Feed the docTap (the original text file) into the
docPipe
Feed the wcTap (the output word counts) into the
wcPipe
Connect to the flowConnector (Hadoop) and go!
24. Cascading flow
100% Java
Databases and processing
are behind class
abstractions
Automatically scalable
Easily testable
26. Testing
Create flows entirely in code on a local machine
Write tests for controlled sample data sets
Run tests as regular old Java without needing access
to actual Hadoopery or databases
Local machine and CI testing are easy!
27. Reusability
Pipe assemblies are designed for reuse
Once created and tested, use them in other flows
Write logic to do something only once
This is *essential* for data integrity as well as
good programming
28. Common code base
Infrastructure writes MR-type jobs in Cascading,
warehouse writes data manipulations in Cascading
Everybody uses the same terms and same tech
Teams understand each other’s code
Can be modified by anyone, not just tool experts
29. Simpler stack
Cascading creates DAG of dependent jobs for us
Removes most of the need for Oozie (ew)
Keeps track of where a flow fails and can rerun from
that point on failure
31. Some bad news
JVM, which means Java (or Scala (or CLOJURE :) :)

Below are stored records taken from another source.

set_option maxSynthPendingDepth 3 in
/-- **The drag of one hole tends to zero in `C³`, unweighted on whole slabs and with the weight
`1 + dᵢ^{7/4}` on the cone.** For hole `i` with core radius `r_in,i > 0`, smooth moduli, frame transfer
constant `C_θ`, tameness after `τ₀`, hyperbolic separation and centres inside the cone `κ²t`:
`sup {‖Dᵐ(L_{Xᵢ}hᵢ)(x)‖ : x⁰ = t > τ₀, rᵢ(x) > r_in,i, m ≤ 3} → 0` and the same with the weight
`1 + ‖x̲ − ξᵢ(t)‖^{7/4}` on `{|x̲| ≤ κt}` (pointwise `≤ K ε / t` by `drag_pointwise` with the matrix size of
`exists_ck_dragMatrix`; `ε ≤ 1` on the slab, `(1 + d^{7/4}) ε ≤ 2 + (2t)^{3/4}` on the cone where
`d ≤ 2t`). [folklore] -/
theorem drag_tendsto
    (hsm : ∀ i, ContDiff ℝ ∞ (ξ i) ∧ ContDiff ℝ ∞ (fun t ↦ ((Λ i t : E4 ≃L[ℝ] E4) : E4 →L[ℝ] E4)))
    (hC0 : 0 ≤ Cθ)
    (hCθ : ∀ j (k : ℕ) (u : ℝ),
      ‖iteratedDeriv k (fun t ↦ (((Λ j t : E4 ≃L[ℝ] E4).symm : E4 ≃L[ℝ] E4) : E4 →L[ℝ] E4)) u‖ ≤
        Cθ * ‖iteratedDeriv k (fun t ↦ ((Λ j t : E4 ≃L[ℝ] E4) : E4 →L[ℝ] E4)) u‖)
    (hcone : 0 < κ ∧ κ < 1 ∧ ∀ i, ∀ᶠ t in atTop, ‖ξ i t‖ ≤ κ ^ 2 * t)
    (hhyp : ∀ i j, i ≠ j → ∃ v : ℝ, 0 < v ∧ ∀ᶠ t in atTop, v * t ≤ ‖ξ i t - ξ j t‖)
    (htame : ∀ i t, τ₀ ≤ t →
      (∀ k, k ≤ 4 → ‖iteratedDeriv k (fun s ↦ ((Λ i s : E4 ≃L[ℝ] E4) : E4 →L[ℝ] E4)) t‖ ≤ A) ∧
        ∀ k, 1 ≤ k → k ≤ 4 → ‖iteratedDeriv k (ξ i) t‖ ≤ A)
    (i : Fin N) (hrin : 0 < rin i) :
    Tendsto (fun t : ℝ ↦ ⨆ x ∈ {x : E4 | x 0 = t ∧ τ₀ < x 0 ∧ rin i < Kerr.radius (a i) (poincareInv (Λ i (x 0)) (E4.ofTimeSpace (x 0) (ξ i (x 0))) x)},
      ⨆ (m : ℕ) (_ : m ≤ 3), ‖iteratedFDeriv ℝ m (fun x ↦ fderiv ℝ (fun z ↦ boostedKerrBilin (Λ i (x 0)) (E4.ofTimeSpace (x 0) (ξ i (x 0))) (M i) (a i) z - Minkowski.bilin) x (((2⁻¹ : ℝ) • ((Minkowski.bilin : E4 →L[ℝ] E4 →L[ℝ] ℝ).inverse.comp (∑ j ∈ Finset.univ.erase i, (boostedKerrBilin (Λ j (x 0)) (E4.ofTimeSpace (x 0) (ξ j (x 0))) (M j) (a j) (E4.ofTimeSpace (x 0) (ξ i (x 0))) - Minkowski.bilin)))) (x - (E4.ofTimeSpace (x 0) (ξ i (x 0))))) + (boostedKerrBilin (Λ i (x 0)) (E4.ofTimeSpace (x 0) (ξ i (x 0))) (M i) (a i) x - Minkowski.bilin).comp ((2⁻¹ : ℝ) • ((Minkowski.bilin : E4 →L[ℝ] E4 →L[ℝ] ℝ).inverse.comp (∑ j ∈ Finset.univ.erase i, (boostedKerrBilin (Λ j (x 0)) (E4.ofTimeSpace (x 0) (ξ j (x 0))) (M j) (a j) (E4.ofTimeSpace (x 0) (ξ i (x 0))) - Minkowski.bilin)))) + (ContinuousLinearMap.precomp ℝ ((2⁻¹ : ℝ) • ((Minkowski.bilin : E4 →L[ℝ] E4 →L[ℝ] ℝ).inverse.comp (∑ j ∈ Finset.univ.erase i, (boostedKerrBilin (Λ j (x 0)) (E4.ofTimeSpace (x 0) (ξ j (x 0))) (M j) (a j) (E4.ofTimeSpace (x 0) (ξ i (x 0))) - Minkowski.bilin))))).comp (boostedKerrBilin (Λ i (x 0)) (E4.ofTimeSpace (x 0) (ξ i (x 0))) (M i) (a i) x - Minkowski.bilin)) x‖ₑ) atTop (𝓝 0) ∧
    Tendsto (fun t : ℝ ↦ ⨆ x ∈ {x : E4 | x 0 = t ∧ E4.spatialNorm x ≤ κ * t ∧ τ₀ < x 0 ∧ rin i < Kerr.radius (a i) (poincareInv (Λ i (x 0)) (E4.ofTimeSpace (x 0) (ξ i (x 0))) x)},
      ⨆ (m : ℕ) (_ : m ≤ 3), ENNReal.ofReal (1 + √(√(‖E4.spatial x - ξ i t‖ ^ 7))) *
        ‖iteratedFDeriv ℝ m (fun x ↦ fderiv ℝ (fun z ↦ boostedKerrBilin (Λ i (x 0)) (E4.ofTimeSpace (x 0) (ξ i (x 0))) (M i) (a i) z - Minkowski.bilin) x (((2⁻¹ : ℝ) • ((Minkowski.bilin : E4 →L[ℝ] E4 →L[ℝ] ℝ).inverse.comp (∑ j ∈ Finset.univ.erase i, (boostedKerrBilin (Λ j (x 0)) (E4.ofTimeSpace (x 0) (ξ j (x 0))) (M j) (a j) (E4.ofTimeSpace (x 0) (ξ i (x 0))) - Minkowski.bilin)))) (x - (E4.ofTimeSpace (x 0) (ξ i (x 0))))) + (boostedKerrBilin (Λ i (x 0)) (E4.ofTimeSpace (x 0) (ξ i (x 0))) (M i) (a i) x - Minkowski.bilin).comp ((2⁻¹ : ℝ) • ((Minkowski.bilin : E4 →L[ℝ] E4 →L[ℝ] ℝ).inverse.comp (∑ j ∈ Finset.univ.erase i, (boostedKerrBilin (Λ j (x 0)) (E4.ofTimeSpace (x 0) (ξ j (x 0))) (M j) (a j) (E4.ofTimeSpace (x 0) (ξ i (x 0))) - Minkowski.bilin)))) + (ContinuousLinearMap.precomp ℝ ((2⁻¹ : ℝ) • ((Minkowski.bilin : E4 →L[ℝ] E4 →L[ℝ] ℝ).inverse.comp (∑ j ∈ Finset.univ.erase i, (boostedKerrBilin (Λ j (x 0)) (E4.ofTimeSpace (x 0) (ξ j (x 0))) (M j) (a j) (E4.ofTimeSpace (x 0) (ξ i (x 0))) - Minkowski.bilin))))).comp (boostedKerrBilin (Λ i (x 0)) (E4.ofTimeSpace (x 0) (ξ i (x 0))) (M i) (a i) x - Minkowski.bilin)) x‖ₑ) atTop (𝓝 0) := by
  obtain ⟨KA, TA, hKA0, hτ, h1, hAm⟩ := exists_ck_dragMatrix (M := M) (a := a) (fun j ↦ (hsm j).2)
    (fun j ↦ (hsm j).1) hC0 hCθ htame hhyp i
  obtain ⟨K, hK0, hpt⟩ := drag_pointwise (M i) (a i) (hsm i).2 (hsm i).1 hC0 (hCθ i) (htame i) hKA0
    ⟨hτ, h1⟩ hAm hrin
  obtain ⟨T₁, hT₁⟩ := eventually_atTop.mp (hcone.2.2 i)
  constructor
  · refine tendsto_zero_of_le_ofReal (tendsto_const_div K) ?_
    filter_upwards [eventually_ge_atTop TA] with t ht
    refine iSup₂_enorm_le_ofReal fun x hx m hm ↦ ?_
    obtain ⟨hxt, -, hxr⟩ := hx
    have hxT : TA ≤ x 0 := by rw [hxt]; exact ht
    have ht0 : 0 < x 0 := one_pos.trans_le (h1.trans hxT)
    obtain ⟨-, hε1, -, -⟩ := scale_bounds (a i) ‖E4.spatial x - ξ i (x 0)‖
    refine (hpt x hxT hxr m hm).trans ?_
    rw [← hxt]
    calc K * (max (max 1 (2 * |a i|)) ‖E4.spatial x - ξ i (x 0)‖)⁻¹ / x 0 ≤ K * 1 / x 0 :=
          div_le_div_of_nonneg_right (mul_le_mul_of_nonneg_left hε1 hK0) ht0.le
      _ = K / x 0 := by rw [mul_one]
  · refine tendsto_zero_of_le_ofReal (tendsto_weight_div K) ?_
    filter_upwards [eventually_ge_atTop TA, eventually_ge_atTop T₁] with t ht ht'
    refine iSup₂_weight_enorm_le_ofReal (fun x ↦ by positivity) fun x hx m hm ↦ ?_
    obtain ⟨hxt, hxκ, -, hxr⟩ := hx
    have hxT : TA ≤ x 0 := by rw [hxt]; exact ht
    have ht1 : 1 ≤ x 0 := h1.trans hxT
    have ht0 : 0 < x 0 := one_pos.trans_le ht1
    obtain ⟨hε0, -, -, hεm⟩ := scale_bounds (a i) ‖E4.spatial x - ξ i (x 0)‖
    have hξt : ‖ξ i (x 0)‖ ≤ κ ^ 2 * x 0 := hT₁ _ (by rw [hxt]; exact ht')
    have hd2 : ‖E4.spatial x - ξ i (x 0)‖ ≤ 2 * x 0 :=
      dist_le_two_mul_of_cone hcone.1 hcone.2.1 (by rw [hxt]; exact hxκ) hξt ht0.le
    have hw := weight_mul_scale_le (norm_nonneg (E4.spatial x - ξ i (x 0))) hd2
    have hw0 : 0 ≤ 1 + √(√(‖E4.spatial x - ξ i (x 0)‖ ^ 7)) := by positivity
    have h := hpt x hxT hxr m hm
    rw [← hxt]
    refine (mul_le_mul_of_nonneg_left h hw0).trans ?_
    have hrate : 1 / x 0 ≤ 1 / x 0 + 1 / (1 * x 0) ^ (3 / 4 + 1 : ℝ) :=
      le_add_of_nonneg_right (by positivity)
    calc (1 + √(√(‖E4.spatial x - ξ i (x 0)‖ ^ 7))) *
        (K * (max (max 1 (2 * |a i|)) ‖E4.spatial x - ξ i (x 0)‖)⁻¹ / x 0)
        = K * ((1 + √(√(‖E4.spatial x - ξ i (x 0)‖ ^ 7))) *
            (max (max 1 (2 * |a i|)) ‖E4.spatial x - ξ i (x 0)‖)⁻¹) * (1 / x 0) := by ring
      _ ≤ K * ((1 + √(√(‖E4.spatial x - ξ i (x 0)‖ ^ 7))) * (max 1 ‖E4.spatial x - ξ i (x 0)‖)⁻¹) *
            (1 / x 0) := by gcongr
      _ ≤ K * (2 + √(√((2 * x 0) ^ 3))) * (1 / x 0) := by gcongr
      _ ≤ K * (2 + √(√((2 * x 0) ^ 3))) * (1 / x 0 + 1 / (1 * x 0) ^ (3 / 4 + 1 : ℝ)) := by gcongr
      _ = K * ((2 + √(√((2 * x 0) ^ 3))) * (1 / x 0 + 1 / (1 * x 0) ^ (3 / 4 + 1 : ℝ))) := by ring

end Hole

end Drag

end Summit.FinalStateConjecture.FinalStateConjecture.Theorems

namespace Summit.FinalStateConjecture.FinalStateConjecture.Cruxes.ModulatedKerrHandoff.OverlapModulationSecondIterate

open scoped Manifold ContDiff Topology BigOperators ENNReal
open Set Function Filter TopologicalSpace Literature.Geometry.Lorentzian
open Summit.FinalStateConjecture.FinalStateConjecture.Theorems
open Summit.FinalStateConjecture.FinalStateConjecture.Cruxes.ModulatedKerrHandoff.PhotonRocketModulation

Argument: Java is the platform for big data, so we
can’t avoid embracing it.
PyCascading uses Jython, which kinda sucks
32. Some other bad news
Doesn’t have job scheduler
Can figure out dependency graph for jobs, but
nothing to run them on a regular interval
We still need Jenkins or quartz
Concurrent is doing proprietary products (read: $)
for this kind of thing, but they’re months away
33. Other bad news
No real built-in monitoring
Easy to have a flow report what it has done;
hard to watch it in progress
We’d have to roll our own (but we’d have to do that
anyway, so whatevs)
35. Yes, we should try it.
It’s not everything we need, but it’s a lot
Possibly replace MapReduce and Sqoop
Proven tech; this isn’t bleeding edge work
We need an ETL framework and we don’t have time
to write one from scratch.
36. Let’s prototype a couple of jobs and
see what people other than me think.